Available data:

import Literature.NumberTheory.EllipticCurves.CuspFormLFunction
import HarnessLib

/-!
# The Petersson norm of the newform of an elliptic curve is `N^{1+o(1)}` — the lower bound

Topic `Literature/NumberTheory/EllipticCurves`; ONE named fact (result in print, `def … : Prop`,
D-0014) requested by route `ABC/RibetTakahashiSplit`, support item `stmt-ABC-1565`
(`PeterssonLowerBound`: "NAMED FACT wanted … then close this item by `exact`"), hypothesis no. 4
of that route's Assembly.

* `murty_petersson_newform_lower_bound` — for every `ε > 0` there is `c_ε > 0` such that for
  every level `N`, every elliptic curve `W/ℚ` and its newform `f ∈ S₂(Γ₀(N))` (`IsNewformOf W f`:
  normalised, new, Hecke eigenform with `aₙ(f) = aₙ(W)`), `c_ε N^{1−ε} ≤ Re ⟨f, f⟩_{Γ₀(N)}`, where
  `⟨f, f⟩` is the tree's UN-normalised Petersson product `peterssonProduct (Gamma0 N) 2 f f`
  (`HeckeOperators.lean`: `∫` over a fundamental domain of `|f|² y²  dμ`, no `1/vol` factor).

In print: M. R. Murty, *Bounds for congruence primes* (1999): `2 log ‖f‖_{2,Γ₀(N)} ∼ log N` for the
newform of an elliptic curve of conductor `N`, with an effective error term by Hoffstein–Lockhart
(Ann. of Math. 140 (1994), lower bound `L(1, Sym² f) ≫_ε N^{−ε}`, appendix by
Goldfeld–Hoffstein–Lieman), as quoted in Pasten, *Shimura curves and the abc conjecture*
(arXiv:1705.09251, p. 13, right after the definition
`‖f‖²_{2,Γ₀(N)} := ∫_{Γ₀(N)\𝔥} |f(z)|² y² dμ_𝔥(z)`): "as pointed out in [MurtyBounds], one has
`2 log ‖f‖_{2,Γ₀(N)} ∼ log N` with an effective error term by [HofLoc]". The mechanism:
Rankin–Selberg unfolding gives `⟨f, f⟩ = N^{1+o(1)} · L(1, Sym² f)` up to absolute constants and
local factors at `p² ∣ N` of size `N^{o(1)}`, and `N^{−ε} ≪_ε L(1, Sym² f) ≪ log N`.

## Rendering choices

* Only the LOWER bound is vendored (what the route consumes); it is stated for all `N ≥ 1`
  with a constant `c_ε` (the asymptotic `∼` plus positivity `⟨f, f⟩ > 0` at the finitely many
  small levels gives this form; the constant is ineffective in the CM/dihedral case, where the
  absence of a Siegel zero for `L(s, Sym² f) = L(s, χ_K)L(s, ψ²)` is Siegel's theorem — harmless
  for an `∃ c` statement).
* The newform is pinned by `IsNewformOf W f` (so `a₁ = 1`: no scaling ambiguity), for an elliptic
  `W`; by `IsNewformOf.level_eq_conductorNorm` the level is then `N = N_W`, so "conductor `N`" in
  Murty/Pasten and "level `N`" here agree.
* `peterssonProduct` may differ from Pasten's `‖f‖²_{2,Γ₀(N)}` by a factor `c ∈ {1, 2}` and by
  Mathlib's measure normalisation on `ℍ` — absolute constants, absorbed in `c_ε`. We take the real
  part (the tree's product is `ℂ`-valued; `⟨f,f⟩ ≥ 0` is `peterssonProduct_self_pos`, a separate fact).

## References

* M. R. Murty, *Bounds for congruence primes*, in: Automorphic forms, automorphic representations,
  and arithmetic (Fort Worth 1996), Proc. Sympos. Pure Math. 66.1, AMS (1999) 177–192.
  [MurtyCongruencePrimes1999] (not held; statement as quoted by Pasten.)
* J. Hoffstein, P. Lockhart, *Coefficients of Maass forms and the Siegel zero* (appendix by
  D. Goldfeld, J. Hoffstein, D. Lieman), Ann. of Math. 140 (1994) 161–181. [HoffsteinLockhart1994]
* H. Pasten, *Shimura curves and the abc conjecture*, J. Number Theory 254 (2024) =
  arXiv:1705.09251, p. 13 (read). [PastenShimura2024]
-/

noncomputable section

open CongruenceSubgroup

namespace Literature.NumberTheory.EllipticCurves.ModularForms

/-- **The newform of an elliptic curve has Petersson norm `≫_ε N^{1−ε}`** (Murty 1999:
`2 log ‖f‖_{2,Γ₀(N)} ∼ log N`, effective error term by Hoffstein–Lockhart 1994; quoted in Pasten,
arXiv:1705.09251 p. 13). For every `ε > 0` there is `c > 0` with
`c · N^{1−ε} ≤ Re ⟨f, f⟩_{Γ₀(N)}` for every `N ≥ 1`, every elliptic curve `W/ℚ` and every
`f ∈ S₂(Γ₀(N))` with `IsNewformOf W f` (then `N = N_W`); `⟨·,·⟩ = peterssonProduct (Gamma0 N) 2`,
un-normalised. Grounds `Summit.ABC.ABC.Theses.RibetTakahashiSplit.PeterssonLowerBound`
(apply it to `D.f`, `D.isNewformOf` for `D : ModularParametrizationData W N`). Only the lower
bound; the matching upper bound `⟨f,f⟩ ≪ N log N` is not vendored. [cite: MurtyCongruencePrimes1999, '2 log ‖f‖ ∼ log N' as quoted in Pasten arXiv:1705.09251 p. 13; lower bound via HoffsteinLockhart1994] -/
def murty_petersson_newform_lower_bound : Prop :=
  ∀ ε : ℝ, 0 < ε → ∃ c : ℝ, 0 < c ∧
    ∀ (N : ℕ) [NeZero N] (W : WeierstrassCurve ℚ) [W.IsElliptic] (f : CuspForm (Gamma0 N) 2),
      IsNewformOf W f →
        c * (N : ℝ) ^ (1 - ε) ≤ (peterssonProduct (Gamma0 N) 2 f f).re

end Literature.NumberTheory.EllipticCurves.ModularForms

end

Goal of the exercise:
From the very first line of the data through the line with "[MurtyBounds], one has" in it, please reproduce each line exactly and output nothing more.

The answer:
import Literature.NumberTheory.EllipticCurves.CuspFormLFunction
import HarnessLib

/-!
# The Petersson norm of the newform of an elliptic curve is `N^{1+o(1)}` — the lower bound

Topic `Literature/NumberTheory/EllipticCurves`; ONE named fact (result in print, `def … : Prop`,
D-0014) requested by route `ABC/RibetTakahashiSplit`, support item `stmt-ABC-1565`
(`PeterssonLowerBound`: "NAMED FACT wanted … then close this item by `exact`"), hypothesis no. 4
of that route's Assembly.

* `murty_petersson_newform_lower_bound` — for every `ε > 0` there is `c_ε > 0` such that for
  every level `N`, every elliptic curve `W/ℚ` and its newform `f ∈ S₂(Γ₀(N))` (`IsNewformOf W f`:
  normalised, new, Hecke eigenform with `aₙ(f) = aₙ(W)`), `c_ε N^{1−ε} ≤ Re ⟨f, f⟩_{Γ₀(N)}`, where
  `⟨f, f⟩` is the tree's UN-normalised Petersson product `peterssonProduct (Gamma0 N) 2 f f`
  (`HeckeOperators.lean`: `∫` over a fundamental domain of `|f|² y²  dμ`, no `1/vol` factor).

In print: M. R. Murty, *Bounds for congruence primes* (1999): `2 log ‖f‖_{2,Γ₀(N)} ∼ log N` for the
newform of an elliptic curve of conductor `N`, with an effective error term by Hoffstein–Lockhart
(Ann. of Math. 140 (1994), lower bound `L(1, Sym² f) ≫_ε N^{−ε}`, appendix by
Goldfeld–Hoffstein–Lieman), as quoted in Pasten, *Shimura curves and the abc conjecture*
(arXiv:1705.09251, p. 13, right after the definition
`‖f‖²_{2,Γ₀(N)} := ∫_{Γ₀(N)\𝔥} |f(z)|² y² dμ_𝔥(z)`): "as pointed out in [MurtyBounds], one has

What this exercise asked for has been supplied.